◆ Work item:
Determine how many lines in the records below contain "absolute", then state that number alone.

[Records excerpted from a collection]
==========
/-
Literature reproduction (pub-hodgecm model-construction cell, mc-unitary-2 lineage gen 6).

# Deep principal congruence subgroups of a unitary group lie in `SU`

For the unitary group `U(J)` of a non-degenerate form `J` (`det J ≠ 0`) attached to an extension `E/F` of
number fields with an automorphism `c` fixing every infinite place of `E` (the CM situation: `E` CM,
`F = E⁺`, `c` = complex conjugation), every element `γ` of the principal congruence subgroup `Γ(n)`,
`n ≥ 3`, has `det γ = 1`.  Proof (folklore; the ingredients are Kronecker 1857 and Minkowski 1887):
`d = det γ` is an algebraic integer with `d ≡ 1 (mod n)` because `γ ≡ 1 (mod n)` integrally
(`IsCongruentOneMod.exists_det_eq_one_add_mul`, reduction of `det` modulo `n`); `c(d) · d = 1` from
`ᵗ(cγ) J γ = J` (`galConj_det_mul_det_eq_one`), and `|φ(c x)| = |φ x|` for every complex embedding `φ`
because `c` fixes the place of `φ` (`norm_embedding_galConj`), so every conjugate of `d` has absolute value
`1` (`norm_embedding_det_eq_one`); hence `d` is a root of unity (Kronecker, Mathlib
`NumberField.Embeddings.pow_eq_one_of_norm_eq_one`) congruent to `1 (mod n)`, `n ≥ 3`, hence `d = 1`
(Minkowski, tree `IsCongruentOneMod.eq_one_of_pow_eq_one` applied to the `1 × 1` matrix `(d)`):
`eq_one_of_forall_norm_eq_one_of_eq_one_add_mul`.

Main statements: `det_eq_one_of_isCongruentOneMod` (`γ ∈ U(J)(F)`, `γ ≡ 1 (mod n)`, `n ≥ 3` ⟹ `det γ = 1`),
`det_eq_one_of_mem_principalCongruenceSubgroup`, `det_eq_one_of_mem_arithmeticLevel` (`γ ∈ Γ(K)` for a
finite level `K ≤ K_{U,f}(n𝓞_E)`, `n ≥ 3`), and the CM specialisations `…_cm`; `det_ne_zero_of_sylvesterFrame`
discharges `det H ≠ 0` from a Sylvester frame `ᵗT̄ (ιH) T = J_{2,1}`.

These supply the hypothesis `det γ = 1` of `UnitaryGroup.exists_toAdelic_eq_adelicSingle_mul_mem_specialAwayLevel`
(`UnitaryGroupAwayLevel`) for deep principal levels.  (The `GL_n(ℤ)` analogue — `det γ = ±1 ≡ 1 (mod N)`,
`N ≥ 3` ⟹ `det γ = 1` — is the tree's `det_eq_one_of_mem_principalCongruenceSubgroupGLZ`, Getz–Hahn 2024,
Lemma 15.2.1; here the finiteness of `det` comes from Kronecker's theorem instead of `ℤˣ = {±1}`.)  Kernel lemmas only; no records, nothing is cited as a
hypothesis.  [cite: Minkowski1887, §1] (via the tree's `PrincipalCongruenceSubgroupTorsionFree`); Kronecker's
theorem is Mathlib's.
-/
import Literature.Geometry.ComplexHyperbolic.UnitBallU21
import Literature.NumberTheory.Automorphic.UnitaryGroupArchimedean
import Literature.NumberTheory.Automorphic.UnitaryGroupArithmeticLevels
import HarnessLib

open NumberField NumberField.InfinitePlace
open scoped Matrix MatrixGroups ComplexConjugate

/-! ## 1. Scalar lemmas: `det` modulo `n`, Kronecker + Minkowski -/

namespace Literature.AlgebraicGeometry.ShimuraVarieties

variable {E : Type*} [Field E] [NumberField E] {m : Type*} [Fintype m] [DecidableEq m]

omit [NumberField E] in
/-- **`det (1 + nA) ≡ 1 (mod n)`**: the determinant of a matrix `≡ 1 (mod n)` integrally is an algebraic
integer `≡ 1 (mod n)`: `det g = 1 + n·a` with `a ∈ 𝓞_E`. [folklore] -/
theorem IsCongruentOneMod.exists_det_eq_one_add_mul {n : ℕ} {g : Matrix m m E} (hg : IsCongruentOneMod n g) :
    ∃ a : 𝓞 E, g.det = 1 + n * algebraMap (𝓞 E) E a := by
  obtain ⟨A, rfl⟩ := hg
  set g₀ : Matrix m m (𝓞 E) := 1 + n • A with hg₀
  have hmap : (algebraMap (𝓞 E) E).mapMatrix g₀ = 1 + n • A.map (algebraMap (𝓞 E) E) := by
    rw [hg₀, map_add, map_one, map_nsmul, RingHom.mapMatrix_apply]
  -- reduce `det g₀` modulo `n`
  set I : Ideal (𝓞 E) := Ideal.span {(n : 𝓞 E)} with hI
  have hπn : Ideal.Quotient.mk I (n : 𝓞 E) = 0 :=
    Ideal.Quotient.eq_zero_iff_mem.2 (Ideal.mem_span_singleton_self _)
  have hπg₀ : (Ideal.Quotient.mk I).mapMatrix g₀ = 1 := by
    rw [hg₀, map_add, map_one, map_nsmul, add_eq_left]
    ext i j
    rw [Matrix.smul_apply, RingHom.mapMatrix_apply, Matrix.map_apply, nsmul_eq_mul,
      ← map_natCast (Ideal.Quotient.mk I) n, hπn, zero_mul, Matrix.zero_apply]
  have hdet : Ideal.Quotient.mk I (g₀.det - 1) = 0 := by
    rw [map_sub, map_one, RingHom.map_det, hπg₀, Matrix.det_one, sub_self]
  obtain ⟨a, ha⟩ := Ideal.mem_span_singleton'.1 (Ideal.Quotient.eq_zero_iff_mem.1 hdet)
  refine ⟨a, ?_⟩
  have hdet₀ : g₀.det = 1 + n * a := by linear_combination -ha
  rw [← hmap, ← RingHom.map_det, hdet₀, map_add, map_one, map_mul, map_natCast]

/-- **Kronecker + Minkowski (scalar case)**: an algebraic integer `x ≡ 1 (mod n)` (`x = 1 + n·a`, `a ∈ 𝓞_E`)
of a number field, `n ≥ 3`, all of whose complex conjugates have absolute value `1`, equals `1` — by
Kronecker `x` is a root of unity (Mathlib `NumberField.Embeddings.pow_eq_one_of_norm_eq_one`), and a root of
unity `≡ 1 (mod n)`, `n ≥ 3`, is `1` (Minkowski; tree `IsCongruentOneMod.eq_one_of_pow_eq_one` for the
`1 × 1` matrix `(x)`). [cite: Minkowski1887, §1] -/
theorem eq_one_of_forall_norm_eq_one_of_eq_one_add_mul {n : ℕ} (hn : 3 ≤ n) {x : E} {a : 𝓞 E}
    (hx : x = 1 + n * algebraMap (𝓞 E) E a) (h1 : ∀ φ : E →+* ℂ, ‖φ x‖ = 1) : x = 1 := by
  have hxi : IsIntegral ℤ x := by
    rw [hx, ← map_natCast (algebraMap (𝓞 E) E), ← map_mul, ← map_one (algebraMap (𝓞 E) E), ← map_add]
    exact RingOfIntegers.isIntegral_coe _
  obtain ⟨k, hk, hxk⟩ := NumberField.Embeddings.pow_eq_one_of_norm_eq_one E ℂ hxi h1
  have hcong : IsCongruentOneMod n (Matrix.scalar (Fin 1) x) := by
    refine ⟨Matrix.scalar (Fin 1) a, ?_⟩
    ext i j
    obtain rfl : i = j := Subsingleton.elim _ _
    rw [Matrix.add_apply, Matrix.smul_apply, Matrix.map_apply, Matrix.scalar_apply, Matrix.scalar_apply,
      Matrix.diagonal_apply_eq, Matrix.diagonal_apply_eq, Matrix.one_apply_eq, hx, nsmul_eq_mul]
  have h := hcong.eq_one_of_pow_eq_one hn hk (by rw [← map_pow, hxk, map_one])
  simpa using congr_fun (congr_fun h 0) 0

end Literature.AlgebraicGeometry.ShimuraVarieties

/-! ## 2. `det γ = 1` on `Γ(n)`, `n ≥ 3`, for unitary groups -/

namespace Literature.NumberTheory.Automorphic.UnitaryGroup

open Literature.AlgebraicGeometry.ShimuraVarieties

variable (F E : Type) [Field F] [NumberField F] [Field E] [NumberField E] [Algebra F E]
  (c : E ≃ₐ[F] E) (N : ℕ) (J : Matrix (Fin N) (Fin N) E)

omit [NumberField F] [NumberField E] in
/-- **`c(det γ) · det γ = 1`** for `γ ∈ U(J)(F)` with `det J ≠ 0` (take determinants in `ᵗ(cγ) J γ = J`).
[folklore] -/
theorem galConj_det_mul_det_eq_one (hJ : J.det ≠ 0) {γ : GL (Fin N) E} (hγ : γ ∈ rational F E c N J) :
    c (γ : Matrix (Fin N) (Fin N) E).det * (γ : Matrix (Fin N) (Fin N) E).det = 1 := by
  have h := congrArg Matrix.det (mem_unitaryGroupOfForm_iff.1 hγ)
  rw [Matrix.det_mul, Matrix.det_mul, Matrix.det_transpose, ← RingHom.mapMatrix_apply,
    ← RingHom.map_det] at h
  have h' : ((c : E →+* E) (γ : Matrix (Fin N) (Fin N) E).det * (γ : Matrix (Fin N) (Fin N) E).det) * J.det =
      1 * J.det := by
    calc ((c : E →+* E) (γ : Matrix (Fin N) (Fin N) E).det * (γ : Matrix (Fin N) (Fin N) E).det) * J.det
        = (c : E →+* E) (γ : Matrix (Fin N) (Fin N) E).det * J.det * (γ : Matrix (Fin N) (Fin N) E).det := by
          ring
      _ = J.det := h
      _ = 1 * J.det := (one_mul _).symm
  exact mul_right_cancel₀ hJ h'

omit [NumberField F] [NumberField E] in
/-- **`|φ(c x)| = |φ(x)|`** for every complex embedding `φ` of `E` when `c` fixes every infinite place of `E`
(`φ ∘ c` and `φ` define the same place). [folklore] -/
theorem norm_embedding_galConj (hfix : ∀ w : InfinitePlace E, c • w = w) (φ : E →+* ℂ) (x : E) :
    ‖φ (c x)‖ = ‖φ x‖ := by
  have h := congrArg (fun w : InfinitePlace E => w (c x)) (hfix (InfinitePlace.mk φ))
  simpa only [InfinitePlace.smul_apply, AlgEquiv.symm_apply_apply, InfinitePlace.apply] using h.symm

omit [NumberField F] [NumberField E] in
/-- **Every complex conjugate of `det γ`, `γ ∈ U(J)(F)`, has absolute value `1`** (`det J ≠ 0`, `c` fixing
the infinite places): `|φ(det γ)|² = |φ(c det γ)| · |φ(det γ)| = |φ(1)| = 1`. [folklore] -/
theorem norm_embedding_det_eq_one (hfix : ∀ w : InfinitePlace E, c • w = w) (hJ : J.det ≠ 0)
    {γ : GL (Fin N) E} (hγ : γ ∈ rational F E c N J) (φ : E →+* ℂ) :
    ‖φ (γ : Matrix (Fin N) (Fin N) E).det‖ = 1 := by
  have h := congrArg (fun y => ‖φ y‖) (galConj_det_mul_det_eq_one F E c N J hJ hγ)
  simp only [map_mul, norm_mul, map_one, norm_one, norm_embedding_galConj F E c hfix] at h
  have h0 := norm_nonneg (φ (γ : Matrix (Fin N) (Fin N) E).det)
  rcases mul_self_eq_one_iff.1 h with h1 | h1
  · exact h1
  · linarith

omit [NumberField F] in
/-- **`det γ = 1` for `γ ∈ U(J)(F)` with `γ ≡ 1 (mod n)` integrally, `n ≥ 3`** (`det J ≠ 0`, `c` fixing the
infinite places of `E`): `det γ` is an algebraic integer `≡ 1 (mod n)` all of whose conjugates have absolute
value `1`, hence `1` by Kronecker and Minkowski. [cite: Minkowski1887, §1] -/
theorem det_eq_one_of_isCongruentOneMod (hfix : ∀ w : InfinitePlace E, c • w = w) (hJ : J.det ≠ 0) {n : ℕ}
    (hn : 3 ≤ n) {γ : GL (Fin N) E} (hγ : γ ∈ rational F E c N J)
    (hcong : IsCongruentOneMod n (γ : Matrix (Fin N) (Fin N) E)) : Matrix.GeneralLinearGroup.det γ = 1 := by
  obtain ⟨a, ha⟩ := hcong.exists_det_eq_one_add_mul
  have h1 := eq_one_of_forall_norm_eq_one_of_eq_one_add_mul hn ha
    (norm_embedding_det_eq_one F E c N J hfix hJ hγ)
  exact Units.ext (by simpa [Matrix.GeneralLinearGroup.val_det_apply] using h1)

omit [NumberField F] in
/-- **`Γ(n) ≤ SU` for `n ≥ 3`**: every element of the principal congruence subgroup
`Γ(n) = {γ ∈ U(J)(F) ∣ γ ≡ 1, γ⁻¹ ≡ 1 (mod n)}`, `n ≥ 3`, has determinant `1` (`det J ≠ 0`, `c` fixing the
infinite places of `E`). [cite: Minkowski1887, §1] -/
theorem det_eq_one_of_mem_principalCongruenceSubgroup (hfix : ∀ w : InfinitePlace E, c • w = w)
    (hJ : J.det ≠ 0) {n : ℕ} (hn : 3 ≤ n) {γ : GL (Fin N) E}
    (hγ : γ ∈ principalCongruenceSubgroup (c : E →+* E) J n) : Matrix.GeneralLinearGroup.det γ = 1 := by
  obtain ⟨hu, hcong, -⟩ := hγ
  rw [unitaryGroup_eq_unitaryGroupOfForm] at hu
  exact det_eq_one_of_isCongruentOneMod F E c N J hfix hJ hn hu hcong

omit [NumberField F] in
/-- **`det γ = 1` on the arithmetic level `Γ(K)` of any finite level `K ≤ K_{U,f}(n𝓞_E)`, `n ≥ 3`**
(`det J ≠ 0`, `c` fixing the infinite places of `E`); this is the hypothesis `det γ = 1` of
`exists_toAdelic_eq_adelicSingle_mul_mem_specialAwayLevel` for deep levels. [cite: Minkowski1887, §1] -/
theorem det_eq_one_of_mem_arithmeticLevel (hfix : ∀ w : InfinitePlace E, c • w = w) (hJ : J.det ≠ 0)
    {K : Subgroup (finAdelic F E c N J)} {n : ℕ} (hn : 3 ≤ n)
    (hKn : K ≤ finCongruenceLevel F E c N J (Ideal.span {(n : 𝓞 E)})) {γ : GL (Fin N) E}
    (hγ : γ ∈ arithmeticLevel F E c N J K) : Matrix.GeneralLinearGroup.det γ = 1 :=
  det_eq_one_of_mem_principalCongruenceSubgroup F E c N J hfix hJ hn
    (((arithmeticLevel_mono hKn).trans (arithmeticLevel_finCongruenceLevel_span (by omega)).le) hγ)

/-! ## 3. CM specialisation (`E = L` a CM field, `F = L⁺`, `c` = complex conjugation) -/

section CM

open Literature.Geometry.ComplexHyperbolic

variable (L : Type) [Field L] [NumberField L] [IsCMField L] (H : Matrix (Fin N) (Fin N) L)

omit [NumberField L] [IsCMField L] in
/-- **A Sylvester frame forces `det H ≠ 0`**: if `ᵗT̄ · ι(H) · T = J_{2,1} = diag(1, 1, -1)` for some
`T ∈ GL₃(ℂ)` and a complex embedding `ι`, then `det H ≠ 0` (`det J_{2,1} = -1`). [folklore] -/
theorem det_ne_zero_of_sylvesterFrame (ι : L →+* ℂ) (H : Matrix (Fin 3) (Fin 3) L) (T : GL (Fin 3) ℂ)
    (hT : (T : Matrix (Fin 3) (Fin 3) ℂ)ᴴ * H.map ι * (T : Matrix (Fin 3) (Fin 3) ℂ) = BallModel.J) :
    H.det ≠ 0 := by
  intro h0
  have h := congrArg Matrix.det hT
  rw [Matrix.det_mul, Matrix.det_mul, ← RingHom.mapMatrix_apply ι, ← RingHom.map_det, h0, map_zero,
    mul_zero, zero_mul, BallModel.det_J] at h
  norm_num at h

/-- **CM form of `det_eq_one_of_isCongruentOneMod`**: for a CM field `L` and `γ ∈ U(H)(L⁺)` (the tree's
ball-quotient `unitaryGroup c̄ H`) with `γ ≡ 1 (mod n)` integrally, `n ≥ 3`, `det H ≠ 0`: `det γ = 1`.
[cite: Minkowski1887, §1] -/
theorem det_eq_one_of_isCongruentOneMod_cm (hH : H.det ≠ 0) {n : ℕ} (hn : 3 ≤ n) {γ : GL (Fin N) L}
    (hγ : γ ∈ Literature.AlgebraicGeometry.ShimuraVarieties.unitaryGroup
      ((IsCMField.complexConj L : L ≃ₐ[↥(maximalRealSubfield L)] L) : L →+* L) H)
    (hcong : IsCongruentOneMod n (γ : Matrix (Fin N) (Fin N) L)) : Matrix.GeneralLinearGroup.det γ = 1 := by
  rw [unitaryGroup_eq_unitaryGroupOfForm] at hγ
  exact det_eq_one_of_isCongruentOneMod (↥(maximalRealSubfield L)) L (IsCMField.complexConj L) N H
    (complexConj_smul_infinitePlace L) hH hn hγ hcong

/-- **CM form of `det_eq_one_of_mem_principalCongruenceSubgroup`**: `Γ(n) ≤ SU(H)` for `n ≥ 3`
(`L` CM, `det H ≠ 0`). [cite: Minkowski1887, §1] -/
theorem det_eq_one_of_mem_principalCongruenceSubgroup_cm (hH : H.det ≠ 0) {n : ℕ} (hn : 3 ≤ n)
    {γ : GL (Fin N) L}
    (hγ : γ ∈ principalCongruenceSubgroup
      ((IsCMField.complexConj L : L ≃ₐ[↥(maximalRealSubfield L)] L) : L →+* L) H n) :
    Matrix.GeneralLinearGroup.det γ = 1 :=
  det_eq_one_of_mem_principalCongruenceSubgroup (↥(maximalRealSubfield L)) L (IsCMField.complexConj L) N H
    (complexConj_smul_infinitePlace L) hH hn hγ

/-- **CM form of `det_eq_one_of_mem_arithmeticLevel`**: `det γ = 1` for `γ ∈ Γ(K)`, `K ≤ K_{U,f}(n𝓞_L)`,
`n ≥ 3` (`L` CM, `det H ≠ 0`) — the hypothesis `hdet` of
`exists_archSectionU21CM_mul_mem_adelicUnitaryRat_of_mem_of_det_eq_one` at deep principal levels.
[cite: Minkowski1887, §1] -/
theorem det_eq_one_of_mem_arithmeticLevel_cm (hH : H.det ≠ 0)
    {K : Subgroup (finAdelic (↥(maximalRealSubfield L)) L (IsCMField.complexConj L) N H)} {n : ℕ}
    (hn : 3 ≤ n)
    (hKn : K ≤ finCongruenceLevel (↥(maximalRealSubfield L)) L (IsCMField.complexConj L) N H
      (Ideal.span {(n : 𝓞 L)}))
    {γ : GL (Fin N) L}
    (hγ : γ ∈ arithmeticLevel (↥(maximalRealSubfield L)) L (IsCMField.complexConj L) N H K) :
    Matrix.GeneralLinearGroup.det γ = 1 :=
  det_eq_one_of_mem_arithmeticLevel (↥(maximalRealSubfield L)) L (IsCMField.complexConj L) N H
    (complexConj_smul_infinitePlace L) hH hn hKn hγ

end CM

end Literature.NumberTheory.Automorphic.UnitaryGroup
==========
◆ Answer space:
4